━━━━━ SOURCE DATA
import Summits.KontsevichZagierPeriods.Zeta5Search.Certificates.RayC5DualWindowE1
import Summits.KontsevichZagierPeriods.Zeta5Search.Certificates.RayC5DualSeriesPrime
import Summits.KontsevichZagierPeriods.Zeta5Search.Certificates.RecordRayDualSeriesFinal
import HarnessLib

/-!
# ζ(5) search — certificates: the dual series of the ray RayC5 (`e = 1`) — the exponential RATE of `F̃₇/Z`
(cell `pub-zeta5`, P1 g11; port of certifier 2's `RecordRayDualSeriesFinal`, upper half)

HONEST FRAMING: systematic search; no irrationality claim unless certified.

OUR work (Summit side). With `Z = termNorm (51n) (BC5E 1 n)` and `T̂ = termHat`:
Stirling on the term, the window bound `T̂(μ) ≤ W_n` on the window, unimodality (every `T̂(μ) ≤ W_n`), the tail
`T̂(μ) ≤ W_n((n+1)/(μ+1))²` beyond `μ ≥ n`, partial sums `≤ 2(n+1)W_n`, hence `F̃₇ ≤ Z·2(n+1)·W_n` and
**`eventually_vwpDual_c5E1_le_exp`: for every `ε > 0`, eventually `F̃₇(natB (51n) (BC5E 1 n)) ≤ Z·e^{(-159.5025 + ε)n}`**
(model `sup ĥ = -159.50569`).
-/

noncomputable section

open Finset Real Filter Topology

namespace Summit.KontsevichZagierPeriods.Zeta5Search.RayC5

open Summit.KontsevichZagierPeriods.Zeta5Search.DualSeries
open Summit.KontsevichZagierPeriods.Zeta5Search.DualSeriesBounds
open Summit.KontsevichZagierPeriods.Zeta5Search.RecordRay (ent log_choose_le_ent ent_le_log_choose eventually_log_linear_le)
open Literature.NumberTheory.Irrationality.BrownZudilin2022 (vwpDual)

/-! ### The term as explicit binomials and Stirling -/

/-- The denominator binomials of the term, explicitly (`n ≥ 1`). -/
theorem prod_choose_c5E1 {n : ℕ} (hn1 : 1 ≤ n) (μ : ℕ) :
    (∏ j ∈ range 7, (((51 * n - BC5E 1 n j + μ + 1).choose (BC5E 1 n j + μ) : ℕ) : ℝ)) =
      ((30 * n + μ + 1).choose (21 * n + μ) : ℝ)
        * ((32 * n + μ + 1).choose (19 * n + μ) : ℝ)
        * ((33 * n + μ + 1).choose (18 * n + μ) : ℝ)
        * ((35 * n + μ + 1).choose (16 * n + μ) : ℝ)
        * ((36 * n + μ + 1).choose (15 * n + μ) : ℝ)
        * ((38 * n + μ + 1).choose (13 * n + μ) : ℝ)
        * ((39 * n + μ).choose (12 * n + μ + 1) : ℝ) := by
  have hs0 : 51 * n - 21 * n + μ + 1 = 30 * n + μ + 1 := by omega
  have hs1 : 51 * n - 19 * n + μ + 1 = 32 * n + μ + 1 := by omega
  have hs2 : 51 * n - 18 * n + μ + 1 = 33 * n + μ + 1 := by omega
  have hs3 : 51 * n - 16 * n + μ + 1 = 35 * n + μ + 1 := by omega
  have hs4 : 51 * n - 15 * n + μ + 1 = 36 * n + μ + 1 := by omega
  have hs5 : 51 * n - 13 * n + μ + 1 = 38 * n + μ + 1 := by omega
  have hs6 : 51 * n - (12 * n + 1) + μ + 1 = 39 * n + μ := by omega
  have hs6' : 12 * n + 1 + μ = 12 * n + μ + 1 := by omega
  simp only [prod_range_succ, prod_range_zero, one_mul, BC5E_val0, BC5E_val1, BC5E_val2, BC5E_val3, BC5E_val4, BC5E_val5, BC5E_val6, hs0, hs1, hs2, hs3, hs4, hs5, hs6', hs6]

/-- **Stirling on the term**: `log T̂(μ) ≤ log(51n+2μ+2) + H(n,μ) + ½Σ_j log m_j + 14` (`n ≥ 1`). -/
theorem log_termHat_c5E1_le {n : ℕ} (hn1 : 1 ≤ n) (μ : ℕ) :
    Real.log (termHat (51 * n) (BC5E 1 n) μ) ≤ Real.log (51 * n + 2 * μ + 2) + Hc5E1 n μ
      + (Real.log (30 * n + μ + 1) + Real.log (32 * n + μ + 1) + Real.log (33 * n + μ + 1) + Real.log (35 * n + μ + 1) + Real.log (36 * n + μ + 1) + Real.log (38 * n + μ + 1) + Real.log (39 * n + μ)) / 2 + 14 := by
  unfold termHat
  rw [prod_choose_c5E1 hn1]
  have c0 : (0 : ℝ) < ((51 * n + μ + 1).choose μ : ℝ) := by exact_mod_cast Nat.choose_pos (by omega)
  have c1 : (0 : ℝ) < ((30 * n + μ + 1).choose (21 * n + μ) : ℝ) := by exact_mod_cast Nat.choose_pos (by omega)
  have c2 : (0 : ℝ) < ((32 * n + μ + 1).choose (19 * n + μ) : ℝ) := by exact_mod_cast Nat.choose_pos (by omega)
  have c3 : (0 : ℝ) < ((33 * n + μ + 1).choose (18 * n + μ) : ℝ) := by exact_mod_cast Nat.choose_pos (by omega)
  have c4 : (0 : ℝ) < ((35 * n + μ + 1).choose (16 * n + μ) : ℝ) := by exact_mod_cast Nat.choose_pos (by omega)
  have c5 : (0 : ℝ) < ((36 * n + μ + 1).choose (15 * n + μ) : ℝ) := by exact_mod_cast Nat.choose_pos (by omega)
  have c6 : (0 : ℝ) < ((38 * n + μ + 1).choose (13 * n + μ) : ℝ) := by exact_mod_cast Nat.choose_pos (by omega)
  have c7 : (0 : ℝ) < ((39 * n + μ).choose (12 * n + μ + 1) : ℝ) := by exact_mod_cast Nat.choose_pos (by omega)
  have hA : (0 : ℝ) < ((51 * n + 2 * μ + 2 : ℕ) : ℝ) := by positivity
  rw [Real.log_div (by positivity) (by positivity), Real.log_mul hA.ne' c0.ne',
    Real.log_mul (by positivity) c7.ne', Real.log_mul (by positivity) c6.ne', Real.log_mul (by positivity) c5.ne',
    Real.log_mul (by positivity) c4.ne', Real.log_mul (by positivity) c3.ne', Real.log_mul c1.ne' c2.ne']
  have u0 := log_choose_le_ent (show μ ≤ 51 * n + μ + 1 by omega)
  have l1 := ent_le_log_choose (show 1 ≤ 30 * n + μ + 1 by omega) (show 21 * n + μ ≤ 30 * n + μ + 1 by omega)
  have l2 := ent_le_log_choose (show 1 ≤ 32 * n + μ + 1 by omega) (show 19 * n + μ ≤ 32 * n + μ + 1 by omega)
  have l3 := ent_le_log_choose (show 1 ≤ 33 * n + μ + 1 by omega) (show 18 * n + μ ≤ 33 * n + μ + 1 by omega)
  have l4 := ent_le_log_choose (show 1 ≤ 35 * n + μ + 1 by omega) (show 16 * n + μ ≤ 35 * n + μ + 1 by omega)
  have l5 := ent_le_log_choose (show 1 ≤ 36 * n + μ + 1 by omega) (show 15 * n + μ ≤ 36 * n + μ + 1 by omega)
  have l6 := ent_le_log_choose (show 1 ≤ 38 * n + μ + 1 by omega) (show 13 * n + μ ≤ 38 * n + μ + 1 by omega)
  have l7 := ent_le_log_choose (show 1 ≤ 39 * n + μ by omega) (show 12 * n + μ + 1 ≤ 39 * n + μ by omega)
  push_cast at u0 l1 l2 l3 l4 l5 l6 l7 ⊢
  unfold Hc5E1
  linarith

/-! ### The window bound and the global bound -/

/-- **Window bound**: for `n ≥ 100`, `9n ≤ 40(μ+1)`, `4μ ≤ 1n + 4`: `T̂(μ) ≤ W_n`. -/
theorem termHat_c5E1_window_le {n μ : ℕ} (hn : 100 ≤ n) (hlo : 9 * n ≤ 40 * (μ + 1)) (hhi : 4 * μ ≤ 1 * n + 4) :
    termHat (51 * n) (BC5E 1 n) μ ≤ Wnc5 n := by
  have hn1 : 1 ≤ n := by omega
  have hT := termHat_pos (B₀ := 51 * n) (hreg_c5E (e := 1) (by norm_num) hn1) μ
  rw [Wnc5, ← Real.exp_log hT]
  apply Real.exp_le_exp.mpr
  have h1 := log_termHat_c5E1_le hn1 μ
  have hn' : (100 : ℝ) ≤ n := by exact_mod_cast hn
  have hlo' : (9 : ℝ) * n ≤ 40 * (μ + 1) := by exact_mod_cast hlo
  have hhi' : (4 : ℝ) * μ ≤ 1 * n + 4 := by exact_mod_cast hhi
  have h2 := Hc5E1_window_bound (n := (n : ℝ)) (μ := (μ : ℝ)) hn' (by linarith) (by linarith)
  have hμ0 : (0 : ℝ) ≤ μ := Nat.cast_nonneg μ
  have m0 : Real.log (51 * n + 2 * μ + 2) ≤ Real.log (52 * n + 4) := Real.log_le_log (by positivity) (by linarith)
  have m1 : Real.log (30 * n + μ + 1) ≤ Real.log (52 * n + 4) := Real.log_le_log (by positivity) (by linarith)
  have m2 : Real.log (32 * n + μ + 1) ≤ Real.log (52 * n + 4) := Real.log_le_log (by positivity) (by linarith)
  have m3 : Real.log (33 * n + μ + 1) ≤ Real.log (52 * n + 4) := Real.log_le_log (by positivity) (by linarith)
  have m4 : Real.log (35 * n + μ + 1) ≤ Real.log (52 * n + 4) := Real.log_le_log (by positivity) (by linarith)
  have m5 : Real.log (36 * n + μ + 1) ≤ Real.log (52 * n + 4) := Real.log_le_log (by positivity) (by linarith)
  have m6 : Real.log (38 * n + μ + 1) ≤ Real.log (52 * n + 4) := Real.log_le_log (by positivity) (by linarith)
  have m7 : Real.log (39 * n + μ) ≤ Real.log (52 * n + 4) := Real.log_le_log (by positivity) (by linarith)
  linarith

/-- **Every normalised term is `≤ W_n`** (`n ≥ 100`): unimodality + the window bound. -/
theorem termHat_c5E1_le_W {n : ℕ} (hn : 100 ≤ n) (μ : ℕ) : termHat (51 * n) (BC5E 1 n) μ ≤ Wnc5 n := by
  have hn1 : 1 ≤ n := by omega
  have hlo2 : 9 * n ≤ 40 * (μloc5 n + 1) := by unfold μloc5; omega
  have hhi2 : 1 * n ≤ 4 * μhic5 n := by unfold μhic5; omega
  have hhi1 : 4 * μhic5 n ≤ 1 * n + 3 := by unfold μhic5; omega
  have hlo1 : 40 * μloc5 n ≤ 9 * n - 1 := by unfold μloc5; omega
  rcases le_or_gt μ (μloc5 n) with hμ | hμ
  · have step : ∀ ν, ν < μloc5 n → termHat (51 * n) (BC5E 1 n) ν ≤ termHat (51 * n) (BC5E 1 n) (ν + 1) :=
      fun ν hν => termHat_c5'_le_succ hn1 (by omega)
    exact (termHat_le_of_increasing step hμ).trans (termHat_c5E1_window_le hn hlo2 (by omega))
  rcases le_or_gt μ (μhic5 n) with hμ' | hμ'
  · exact termHat_c5E1_window_le hn (by omega) (by omega)
  · have step : ∀ ν, μhic5 n ≤ ν → termHat (51 * n) (BC5E 1 n) (ν + 1) ≤ termHat (51 * n) (BC5E 1 n) ν :=
      fun ν hν => termHat_c5'_succ_le hn1 (by omega)
    exact (termHat_le_of_decreasing step hμ'.le).trans (termHat_c5E1_window_le hn (by omega) (by omega))

/-- **Tail**: for `μ ≥ n` (`n ≥ 100`), `T̂(μ) ≤ W_n·((n+1)/(μ+1))²`. -/
theorem termHat_c5E1_tail_le_W {n μ : ℕ} (hn : 100 ≤ n) (hμ : n ≤ μ) :
    termHat (51 * n) (BC5E 1 n) μ ≤ Wnc5 n * (((n : ℝ) + 1) / ((μ : ℝ) + 1)) ^ 2 := by
  have hn1 : 1 ≤ n := by omega
  have h := termHat_le_of_tail (B₀ := 51 * n) (B := BC5E 1 n) (μ₃ := n) (fun ν hν => termHat_c5'_tail hn1 hν) hμ
  have hW := termHat_c5E1_le_W hn n
  have h0 : 0 ≤ (((n : ℝ) + 1) / ((μ : ℝ) + 1)) ^ 2 := by positivity
  exact h.trans (mul_le_mul_of_nonneg_right hW h0)

/-- **Partial sums**: `Σ_{μ<N} T̂(μ) ≤ 2(n+1)·W_n` for every `N` (`n ≥ 100`). -/
theorem partial_sums_c5E1_le {n : ℕ} (hn : 100 ≤ n) (N : ℕ) :
    ∑ μ ∈ range N, termHat (51 * n) (BC5E 1 n) μ ≤ 2 * ((n : ℝ) + 1) * Wnc5 n := by
  have hn1 : 1 ≤ n := by omega
  have hW0 : 0 ≤ Wnc5 n := (Real.exp_pos _).le
  have hT0 : ∀ μ, 0 ≤ termHat (51 * n) (BC5E 1 n) μ :=
    fun μ => (termHat_pos (B₀ := 51 * n) (hreg_c5E (e := 1) (by norm_num) hn1) μ).le
  rcases le_or_gt N (n + 1) with hN | hN
  · calc ∑ μ ∈ range N, termHat (51 * n) (BC5E 1 n) μ ≤ ∑ _μ ∈ range N, Wnc5 n :=
          sum_le_sum fun μ _ => termHat_c5E1_le_W hn μ
      _ = N * Wnc5 n := by rw [sum_const, card_range, nsmul_eq_mul]
      _ ≤ 2 * ((n : ℝ) + 1) * Wnc5 n := by
          have : (N : ℝ) ≤ n + 1 := by exact_mod_cast hN
          nlinarith
  · have key : ∀ N, n + 1 ≤ N → ∑ μ ∈ range N, termHat (51 * n) (BC5E 1 n) μ ≤
        ((n : ℝ) + 1) * Wnc5 n + Wnc5 n * ((n : ℝ) + 1) ^ 2 * (1 / ((n : ℝ) + 1) - 1 / (N : ℝ)) := by
      intro N hN
      induction N, hN using Nat.le_induction with
      | base =>
        have h1 : ∑ μ ∈ range (n + 1), termHat (51 * n) (BC5E 1 n) μ ≤ ((n : ℝ) + 1) * Wnc5 n := by
          calc ∑ μ ∈ range (n + 1), termHat (51 * n) (BC5E 1 n) μ ≤ ∑ _μ ∈ range (n + 1), Wnc5 n :=
                sum_le_sum fun μ _ => termHat_c5E1_le_W hn μ
            _ = ((n : ℝ) + 1) * Wnc5 n := by rw [sum_const, card_range, nsmul_eq_mul]; push_cast; ring
        have h2 : (1 / ((n : ℝ) + 1) - 1 / ((n + 1 : ℕ) : ℝ)) = 0 := by push_cast; ring
        rw [h2]; linarith
      | succ N hN ih =>
        rw [sum_range_succ]
        have hNpos : (0 : ℝ) < N := by exact_mod_cast (show 0 < N by omega)
        have ht := termHat_c5E1_tail_le_W hn (show n ≤ N by omega)
        have hsq : (((n : ℝ) + 1) / ((N : ℝ) + 1)) ^ 2 ≤ ((n : ℝ) + 1) ^ 2 * (1 / (N : ℝ) - 1 / ((N : ℝ) + 1)) := by
          rw [div_pow]
          have e : 1 / (N : ℝ) - 1 / ((N : ℝ) + 1) = 1 / ((N : ℝ) * ((N : ℝ) + 1)) := by field_simp; ring
          rw [e, ← div_eq_mul_one_div]
          apply div_le_div_of_nonneg_left (by positivity) (by positivity)
          nlinarith
        have hstep : termHat (51 * n) (BC5E 1 n) N ≤ Wnc5 n * ((n : ℝ) + 1) ^ 2 * (1 / (N : ℝ) - 1 / ((N : ℝ) + 1)) := by
          calc termHat (51 * n) (BC5E 1 n) N ≤ Wnc5 n * (((n : ℝ) + 1) / ((N : ℝ) + 1)) ^ 2 := ht
            _ ≤ Wnc5 n * (((n : ℝ) + 1) ^ 2 * (1 / (N : ℝ) - 1 / ((N : ℝ) + 1))) := mul_le_mul_of_nonneg_left hsq hW0
            _ = _ := by ring
        have hc : ((N + 1 : ℕ) : ℝ) = (N : ℝ) + 1 := by push_cast; ring
        rw [hc]
        linarith
    have h := key N hN.le
    have hNpos : (0 : ℝ) < N := by exact_mod_cast (show 0 < N by omega)
    have hinv : 0 ≤ 1 / (N : ℝ) := by positivity
    have hn1' : (0 : ℝ) < (n : ℝ) + 1 := by positivity
    have e : Wnc5 n * ((n : ℝ) + 1) ^ 2 * (1 / ((n : ℝ) + 1)) = ((n : ℝ) + 1) * Wnc5 n := by field_simp
    nlinarith [mul_nonneg (mul_nonneg hW0 (sq_nonneg ((n : ℝ) + 1))) hinv]

/-! ### The upper bound for `F̃₇` and its rate -/

/-- **Upper bound**: `F̃₇(natB (51n) (BC5E 1 n)) ≤ Z·2(n+1)·W_n` (`n ≥ 100`). -/
theorem vwpDual_c5E1_upper {n : ℕ} (hn : 100 ≤ n) :
    vwpDual 7 (natB (51 * n) (BC5E 1 n)) ≤ termNorm (51 * n) (BC5E 1 n) * (2 * ((n : ℝ) + 1) * Wnc5 n) := by
  have hn1 : 1 ≤ n := by omega
  exact vwpDual_seven_le_of_partial_sums (hle_c5E (e := 1) (by norm_num) hn1) (hreg_c5E (e := 1) (by norm_num) hn1)
    (hsum_c5E (e := 1) (by norm_num)) (partial_sums_c5E1_le hn)

/-- **Upper rate**: for every `ε > 0`, eventually `F̃₇ ≤ Z·e^{(-159.5025 + ε)·n}`. -/
theorem eventually_vwpDual_c5E1_le_exp {ε : ℝ} (hε : 0 < ε) :
    ∀ᶠ n : ℕ in atTop, vwpDual 7 (natB (51 * n) (BC5E 1 n)) ≤
      termNorm (51 * n) (BC5E 1 n) * Real.exp ((-63801 / 400 + ε) * n) := by
  filter_upwards [eventually_ge_atTop 100,
    eventually_log_linear_le (a := 2) (b := 2) (by norm_num) (by norm_num) (show (0 : ℝ) < ε / 4 by positivity),
    eventually_log_linear_le (a := 52) (b := 0) (by norm_num) le_rfl (show (0 : ℝ) < ε / 400 by positivity),
    eventually_log_linear_le (a := 52) (b := 4) (by norm_num) (by norm_num) (show (0 : ℝ) < ε / 20 by positivity),
    tendsto_natCast_atTop_atTop.eventually_ge_atTop (500 / ε)] with n hn h2 hM0 hM4 hbig
  refine (vwpDual_c5E1_upper hn).trans (mul_le_mul_of_nonneg_left ?_ (termNorm_pos _ _).le)
  have hW : 2 * ((n : ℝ) + 1) * Wnc5 n = Real.exp (Real.log (2 * n + 2) + ((n : ℝ) * (hhatc5 + lambdaPlusc5 * (1 / 40))
      + 2 * lambdaPlusc5 + 96 * (1 + Real.log (52 * n)) + 9 / 2 * Real.log (52 * n + 4) + 14)) := by
    rw [Real.exp_add, Real.exp_log (by positivity)]; unfold Wnc5; ring
  rw [hW]
  apply Real.exp_le_exp.mpr
  have hh := hhatc5_le
  obtain ⟨lp0, lp1⟩ := lambdaPlusc5_bounds
  have hn' : (0 : ℝ) ≤ n := Nat.cast_nonneg n
  rw [add_zero] at hM0
  have hc : (500 : ℝ) ≤ ε * n := by rwa [div_le_iff₀ hε, mul_comm] at hbig
  nlinarith

end Summit.KontsevichZagierPeriods.Zeta5Search.RayC5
━━━━━━━━━━
YOUR OBJECTIVE:
Only lines containing the word "rcases" should appear in the answer, and every such line from the records above must be there.

WRITTEN ANSWER:
  rcases le_or_gt μ (μloc5 n) with hμ | hμ
  rcases le_or_gt μ (μhic5 n) with hμ' | hμ'
  rcases le_or_gt N (n + 1) with hN | hN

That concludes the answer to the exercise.